### [Source records]
/-!
Route: NewtonPatching

Route NewtonPatching (card Langlands/Langlands/newton-bound-as-patching). It suffices to show X =
NewtonPatchingTarget: for every CM field K there are reciprocity data RD such that (i) direction (A)
with local-global compatibility at every finite place holds for REGULAR L-algebraic cuspidal pi of
GL_n(A_K) (all n), and (ii) every irreducible geometric rho : Gamma_K -> GL_n(Qbar_ell) with ell
totally split in K, crystalline with n distinct Hodge-Tate weights at each v | ell (rendered through
RD.pst: de Rham, WD unramified with N = 0, and n distinct weights of a Q_ell-model), and residually
absolutely irreducible and congruent (a.e. Frobenius characteristic polynomials mod the maximal
ideal of Zbar_ell) to a regular L-algebraic cuspidal pi_0, corresponds (Corresponds RD iota pi rho)
to an L-algebraic cuspidal pi. Lean: `Summit.Langlands.Langlands.Theses.NewtonPatching.Target`
(one-line Prop over Summit.Langlands.{ReciprocityData, IsGeometricFramed, Corresponds},
Literature.NumberTheory.GaloisRepresentations.{FramedGaloisRep, ModPGaloisRep,
FramedRep.IsAbsolutelyIrreducible, PstWeilDeligneData, PeriodRingData.hodgeTateWeights},
Literature.NumberTheory.Automorphic.{CuspidalAutomorphicRepData, InfinityType.IsRegular, HasQlModel,
restrictScalarsQl, arithFrobPolyOfSatake}; Sketch.lean rc 0). The mechanism aimed at X: over a CM
field of degree 2d, Newton's lower bound dim X_i >= dim W_{K^p} - l(x) for the GL_n eigenvariety
(Hansen–Newton, Crelle 730, Thm 1.1.6; l_0 = d(n-1) = Literature.Barriers.Langlands.defectGL 0 d n)
and the Greenberg–Wiles/BHS upper bound for the global trianguline deformation space COINCIDE at dn
+ 1 + delta_K (support item Numerology), so vanishing of the dual trianguline Selmer group makes the
eigenvariety a union of irreducible components of the trianguline space with no patching and no
Zariski density (false over CM: Calegari–Mazur), and one pro-automorphic point per component gives
Hansen's Conjecture 1.2.3 (occurrence iff trianguline); classicality of non-critical crystalline
points then yields X. Assembly (bookkeeping, provable by cases on IsCMField): Target -> (Target ->
Langlands over CM fields) -> (Langlands over non-CM fields) -> Langlands.

Rationale: WHY THIS LINE. Direction (B) over CM fields K ([K:Q] = 2d) has positive defect l_0 = d(n-1) (tree:
Literature.Barriers.Langlands.defectGL_totallyComplex), which kills single-degree Taylor–Wiles
patching. The card turns the defect inside out: the SAME number is the drop in Newton's lower bound
for the GL_n eigenvariety X (Hansen–Newton arXiv:1412.1533, Thm 1.1.6: dim X_i >= dim W_{K^p} -
l(x); Thm 1.1.5: equality when l_0 <= 1) and in the Greenberg–Wiles count for the global trianguline
deformation space X^glob_tri(rhobar) (local trianguline varieties equidimensional of dim n^2 +
[K_v:Q_p] n(n+1)/2, BHS arXiv:1411.7260 / arXiv:1702.02192): both give dn + 1 + delta_K (support
Numerology, provable now from NumberField.Units.rank and defectGL). Hence: dual-trianguline-Selmer
vanishing => X^glob_tri equidimensional of that dimension => X (closed in it: McDonald
arXiv:2504.18319 Thm 1 for Fu's derived eigenvarieties, decomposed generic, p split in an imaginary
quadratic subfield) is a UNION OF COMPONENTS (support UnionOfComponents, Mathlib-sized) — the
statement BHS obtain for definite unitary groups BY PATCHING — and "occurrence iff trianguline"
(Hansen Conj. 1.2.3) reduces to one pro-automorphic point per component; no Zariski density of
classical points is needed (it is false here: Calegari–Mazur arXiv:0708.2451 Thm 1.1). Imported
areas: rigid-analytic geometry of eigenvarieties/trianguline varieties + Poitou–Tate duality (Galois
cohomology) + commutative algebra of equidimensional spaces. Ordinary shadow in print: Khare–Thorne
AJM 2017 (arXiv:1409.7007) and Calegari–Mazur §1.1.
RANKED CRUXES. (2) DirARegularCM [typed]: (A) with local–global compatibility at all places for
regular L-algebraic cuspidal pi over CM K — the unproved named-fact input (determinants, crystalline
periods at classical points; also needed to upgrade a.e. matching to `Corresponds`, support
WeakToStrong); per instruction the first crux. (3) DualTriangulineSelmerVanishing: H^1_{tri-perp}(K,
ad rho(1)) = 0 on a Zariski-dense set of each component of X^glob_tri(rhobar) (equidimensionality
dn+1+delta_K) — the heart. (4) OnePointPerComponent: every component of X^glob_tri(rhobar) contains
a point of X of full local dimension. (5) ClassicalityNonCritical: crystalline HT-regular
non-critical (generic) points of X are cuspidal cohomological. (6) EigenvarietyPackage: ONE
eigenvariety for Res GL_n/K carrying simultaneously Newton's bound, a Galois determinant with LGC
away from p, McDonald's triangulinity, and classical = cuspidal cohomological points (overconvergent
vs derived-completed constructions are not known to agree). (7) BianchiCase [typed]: X for n = 2, K
imaginary quadratic (l_0 = 1, Hansen Thm 1.1.5 exact dimension; first rung).
SUPPORT (typed, unranked): Numerology; UnionOfComponents; WeakToStrong ((A) + a.e. Satake–Frobenius
matching + irreducible => Corresponds; Chebotarev + Brauer–Nesbitt, both in tree);
EllipticAnySlopeCM (weight-0 elliptic face; essentially covered by ACCGHLNSTT2023 §6 and
Caraiani–Newton arXiv:2301.10509 §5 — calibration); RestCM, NonCM (the honest complement); Assembly.
TYPING NOTES. p-adic Hodge hypotheses are datum-relative in this tree, so every (B)-item sits under
the summit-shaped `forall K, exists RD, (A)_reg /\ Sector` ((A) forces the datum to declare the
genuine rho_pi de Rham; a `forall RD` form would be false for Hodge–Tate-type junk data). Labelled
HT weights are not expressible (ReciprocityGLn design note), so regularity is typed only for ell
totally split in K (n distinct weights of the Q_ell-linear model) — also the eigenvariety-friendly
case. `𝓡` is Manifold notation in route files; binder renamed RD.
KILL CRITERIA. (a) A component of X^glob_tri(rhobar) (rhobar automorphic, adequate, decomposed
generic) with no pro-automorphic point, or of dimension > dn+1+delta_K through a generic crystalline
point (refutes cruxes 3/4 and Hansen 1.2.3); (b) a Rawson-type tangent-space computation
(arXiv:2402.13799) at a generic non-CM non-base-change classical Bianchi point giving dim T_x X > 3;
(c) refutation of BianchiCase; (d) if crux 6 fails because Newton's bound and triangulinity live on
provably different eigenvarieties with no comparison, the line closes.
NOT DECOMPOSED YET. Glue cruxes 2–6 => Target (needs definitions TriangulineAt,
GlobalTriangulineSpace, DualTriangulineSelmer, Eigenvariety; requested); non-generic/critical
crystalline points (companion points; BHS arXiv:1702.02192 local model and its non-regular extension
by Wu 2024 as cited in arXiv:2504.18319 §6.2); Leopoldt bookkeeping beyond delta_K on both sides;
non-split ell; residually reducible or inadequate rhobar (ResiduallyReducibleBarrier respected, not
evaded).

Novelty: NOVELTY (searches run 2026-08-15: `lit search --source zbmath` on "eigenvariety" (2012+), "universal
eigenvarieties trianguline Galois representations", "derived eigenvariety", "modularity elliptic
curves imaginary quadratic", "local-global compatibility torsion cohomology crystalline", "infinite
fern Galois deformation unitary"; `lit frontier Langlands --since 2020`; `lit bridges Langlands
--cross any`; read: arXiv:2504.18319 pp.1–7, 46–53; arXiv:1412.1533 pp.6–8; arXiv:2301.10509 pp.1–6;
arXiv:2110.04797 pp.2–4; arXiv:2605.03519 pp.2–3; local searchd/OpenAlex/S2/arXiv-API unavailable or
rate-limited at the time, zbMATH used).
Nearest prior art: (1) Breuil–Hellmann–Schraen, Math. Ann. 367 (2017), arXiv:1411.7260 —
"eigenvariety = union of irreducible components of the global trianguline deformation space", for
DEFINITE UNITARY groups (defect zero), proved BY PATCHING (patched eigenvariety), equality
conjectured; local model arXiv:1702.02192. (2) Hansen–Newton, Crelle 730 (2017), arXiv:1412.1533 —
Newton's bound Thm 1.1.6, exact dimension for l_0 <= 1 (Thm 1.1.5), Conjectures 1.2.2–1.2.5
(pointwise occurrence iff trianguline), no comparison with a Galois deformation space. (3) McDonald,
arXiv:2504.18319 (2025) — NEW since the card: proves the "=>" half (points of Fu's derived GL_n/CM
eigenvarieties are trianguline with the expected Sen weights; decomposed generic, p split in an
imaginary quadratic subfield) by degree shifting into the U(n,n) middle-degree eigenvariety; its §6  [refs: 2504.18319, 1412.1533, 2301.10509, 2110.04797, 2605.03519, 1411.7260, 1702.02192, 1409.7007, 0708.2451, 1811.09116, 2210.10564, 0911.5726]

Barriers (technique_class: eigenvariety p-adic-interpolation completed-cohomology): technique_class: eigenvariety p-adic-interpolation completed-cohomology
- Literature.Barriers.Langlands.TaylorWilesNumericalCoincidence: the barrier's own quantity defectGL
0 d n = d(n-1) is the route's subject turned inside out — it is the drop on BOTH sides of the count
(support Numerology), no Taylor–Wiles primes and no patched module are used; the barrier blocks
single-degree patching, which the line does not run. Honest residue: the seed "rhobar automorphic
with one smooth automorphic point" imports a ten-author/a'Campo-type input once (crux
OnePointPerComponent).
- Literature.Barriers.Langlands.TaylorWilesNumericalCoincidenceNarrow: same; rho is not assumed
polarizable (no passage to G_n), the CM hypothesis enters only through Galois determinants (Scholze)
and McDonald's U(n,n) boundary argument inside crux EigenvarietyPackage.
- Literature.Barriers.Langlands.PatchingLocalComponentBarrier: evaded in form — no fixed-weight
local deformation ring, the local condition is "trianguline", whose variety is irreducible at
generic points (BHS local model); the analogue reappears GLOBALLY and is named, not hidden: crux
OnePointPerComponent (components of the global trianguline space without automorphic points).
- Literature.Barriers.Langlands.ResiduallyReducibleBarrier: not evaded and not engaged: every item
assumes rhobar absolutely irreducible (typed: FramedRep.IsAbsolutelyIrreducible of a ModPGaloisRep
congruent to rho) and residually cuspidal-automorphic.
- Literature.Barrier

sub-problem: Langlands · status: done · opened planner-plancard-Langlands-Langlands-newton-b-f657396f-0 2026-08-15T11:03:23Z · rev 1 · ledger route-Langlands-NewtonPatching
GENERATED by the gate from the ledger (D-0016/17). Provers cite these decls: `theorem foo : Summit.Langlands.Langlands.Theses.NewtonPatching.<Decl> := …` in Summits/Langlands/Langlands/Theorems/<Name>.lean.
-/

namespace Summit.Langlands.Langlands.Theses.NewtonPatching
import Literature.MathematicalPhysics.QuantumFieldTheory.Balaban1983to89.B9Eq343GreenPrimeDstarTwoBackgroundHolderLetter
import Literature.MathematicalPhysics.QuantumFieldTheory.Balaban1983to89.B9Eq3152RkGpDstarPiTwoBackgroundLetterTower
import Literature.MathematicalPhysics.QuantumFieldTheory.Balaban1983to89.B9Eq340WeightedHolderRowsProjectionStep

/-!
# `Balaban1983to89.B9Eq3152RkGpDstarPiTwoBackgroundHolderLetter` — T. Bałaban, *Propagators for lattice gauge theories in a background field*, CMP **99** (1985) 389–434
# [Balaban1985BackgroundPropagators] (3.152)–(3.153) p. 426 (*«RD\*G₁ = RG′D\*»*), (3.25) p. 394 (`R = I − G′Q′*(Q′G′²Q′*)⁻¹Q′G′`), (3.68) p. 403, Thm 3.4 p. 400, Thm 3.1 (3.42)–(3.43),
# (3.40), (3.47) pp. 397–398: **THE INNER SITE FUNCTION `ω = R_kG′_kD*_U f` OF THE THIRD WORD OF PRINT's `𝔊̃_k`, TWO-BACKGROUND LADDER AT THE FLAT BASE, η-HÖLDER MEMBER** —
# for one-block fine-bond sources `f` over the coarse block `v` (`‖f‖_∞ ≤ F`) and fine sites `y, y′` with `dist(y, y′) ≤ L^{n+1}`:
# `‖(ω(U) − ω(1))(y′) − (ω(U) − ω(1))(y)‖ ≤ (j₀ + α)·K·e^{−κ d_m(Πy, v)}·(dist(y,y′)∕L^{n+1})^{½}·F`, constants BEFORE `n, η, m, U` — the letter `Hω` of this lineage's
# `B9Eq3152ThirdWordPiTwoBackgroundGradLetterOfOmegaHolder` (`H3 ⇐ Hω`), now DISCHARGED on the model.  Road (the `R_k`-step): `ω(U) − ω(1) = (R_k(U) − R_k(1))y(U) +
# [(y(U) − y(1)) − W_k(1)(y(U) − y(1))]`, `y(V) = G′_k(V)D*_Vf`, `W_k(1) = 1 − R_k(1)`; term one = the two-background LOCAL letters of `R_k(U) − R_k(1)` (value: gen 100's ladder
# majorant `B9Eq368TowerProjLadderClosed` read back by gen 99's seam; flat gradient: `B9Eq368TowerProjWordGradientLetters.exists_gradLetter_RofUk_sub_flat`) on the DECAYING datum
# `y(U)` (`B9Eq342GreenPrimeDstarValueRowTower`) by `B9Eq340WeightedHolderRowsProjectionStep.weighted_row_of_local` twice + `B9Eq340HolderRowOfGradientRow` (a Lipschitz field at the
# unit scale is Hölder); term two = the projection step `B9Eq340WeightedHolderRowsProjectionStep.weightedHolderRows_sub_of_localLetters` with `X := W_k(1)` (value letter: ne9-leaf-05's
# `B9Eq325RofUkSupRowClosed`; flat gradient letter: `exists_gradLetter_W_one`) on the two-background Hölder field `y(U) − y(1)` of gen 103's `B9Eq343GreenPrimeDstarTwoBackgroundHolderLetter`
# (factor `α`).  NE9 crux-team LEAF PROVER 01 (`b2b-balaban-t4-ne9-formalise-leaf-01`), gen 104; cell `pub-balaban`∕`t4`, row NE9, bears_on R4/N22; source READ first-hand
# (pp. 394–403, 425–426); composition BY NAME; nothing printed is a hypothesis.
# WHAT IS PROVED (sorry-free; proof lane — 0 `def`): **`exists_holderLetter_RkGpDstar_sub_flat`** (the statement `Hω` VERBATIM).  HONEST SCOPE: letters on the cell's MODEL (O-NE9-1, #5
# UNRULED); constants crude; `j₀` enters only as `α ≤ j₀ + α`; the windows, `c₀ = η^d`, unitarity, the tower data, the positivity and onto witnesses stay HYPOTHESES (most unused here);
# nothing of [B9] (3.152)–(3.153), Thm 3.1∕3.4 or [B11] (117) asserted as printed; «NE9 ⇐ the named binders»; NE9 NOT PRINTED ∕ NOT PROVED; spine PROVED 0∕9; rung (B)+1 finite T⁴ —
# NOT infinite volume, NOT mass gap, NOT BetaPertH, NOT Clay.  HONEST DEPENDENCY: continuum YM on T⁴ ⇐ BetaPertH ∧ nine spine estimates (0/9 proved); BetaPertH ⇐ (D1) ∧ (D4) ∧
# CAP+tail; G-an2-4 gates asym, D1 and NE2/3/4.  NEW file; nothing modified.  Net new unproved facts: 0.

statement-level skeleton of published theorems with citation tags; proofs where landed; nothing here is a claim about the Yang–Mills mass gap
-/


noncomputable section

### [Work task]
Look above for the line with "# unit scale" and the line with "# nothing of", and reproduce exactly those two lines plus every line between, nothing more.

### [Written reply]
# unit scale is Hölder); term two = the projection step `B9Eq340WeightedHolderRowsProjectionStep.weightedHolderRows_sub_of_localLetters` with `X := W_k(1)` (value letter: ne9-leaf-05's
# `B9Eq325RofUkSupRowClosed`; flat gradient letter: `exists_gradLetter_W_one`) on the two-background Hölder field `y(U) − y(1)` of gen 103's `B9Eq343GreenPrimeDstarTwoBackgroundHolderLetter`
# (factor `α`).  NE9 crux-team LEAF PROVER 01 (`b2b-balaban-t4-ne9-formalise-leaf-01`), gen 104; cell `pub-balaban`∕`t4`, row NE9, bears_on R4/N22; source READ first-hand
# (pp. 394–403, 425–426); composition BY NAME; nothing printed is a hypothesis.
# WHAT IS PROVED (sorry-free; proof lane — 0 `def`): **`exists_holderLetter_RkGpDstar_sub_flat`** (the statement `Hω` VERBATIM).  HONEST SCOPE: letters on the cell's MODEL (O-NE9-1, #5
# UNRULED); constants crude; `j₀` enters only as `α ≤ j₀ + α`; the windows, `c₀ = η^d`, unitarity, the tower data, the positivity and onto witnesses stay HYPOTHESES (most unused here);
# nothing of [B9] (3.152)–(3.153), Thm 3.1∕3.4 or [B11] (117) asserted as printed; «NE9 ⇐ the named binders»; NE9 NOT PRINTED ∕ NOT PROVED; spine PROVED 0∕9; rung (B)+1 finite T⁴ —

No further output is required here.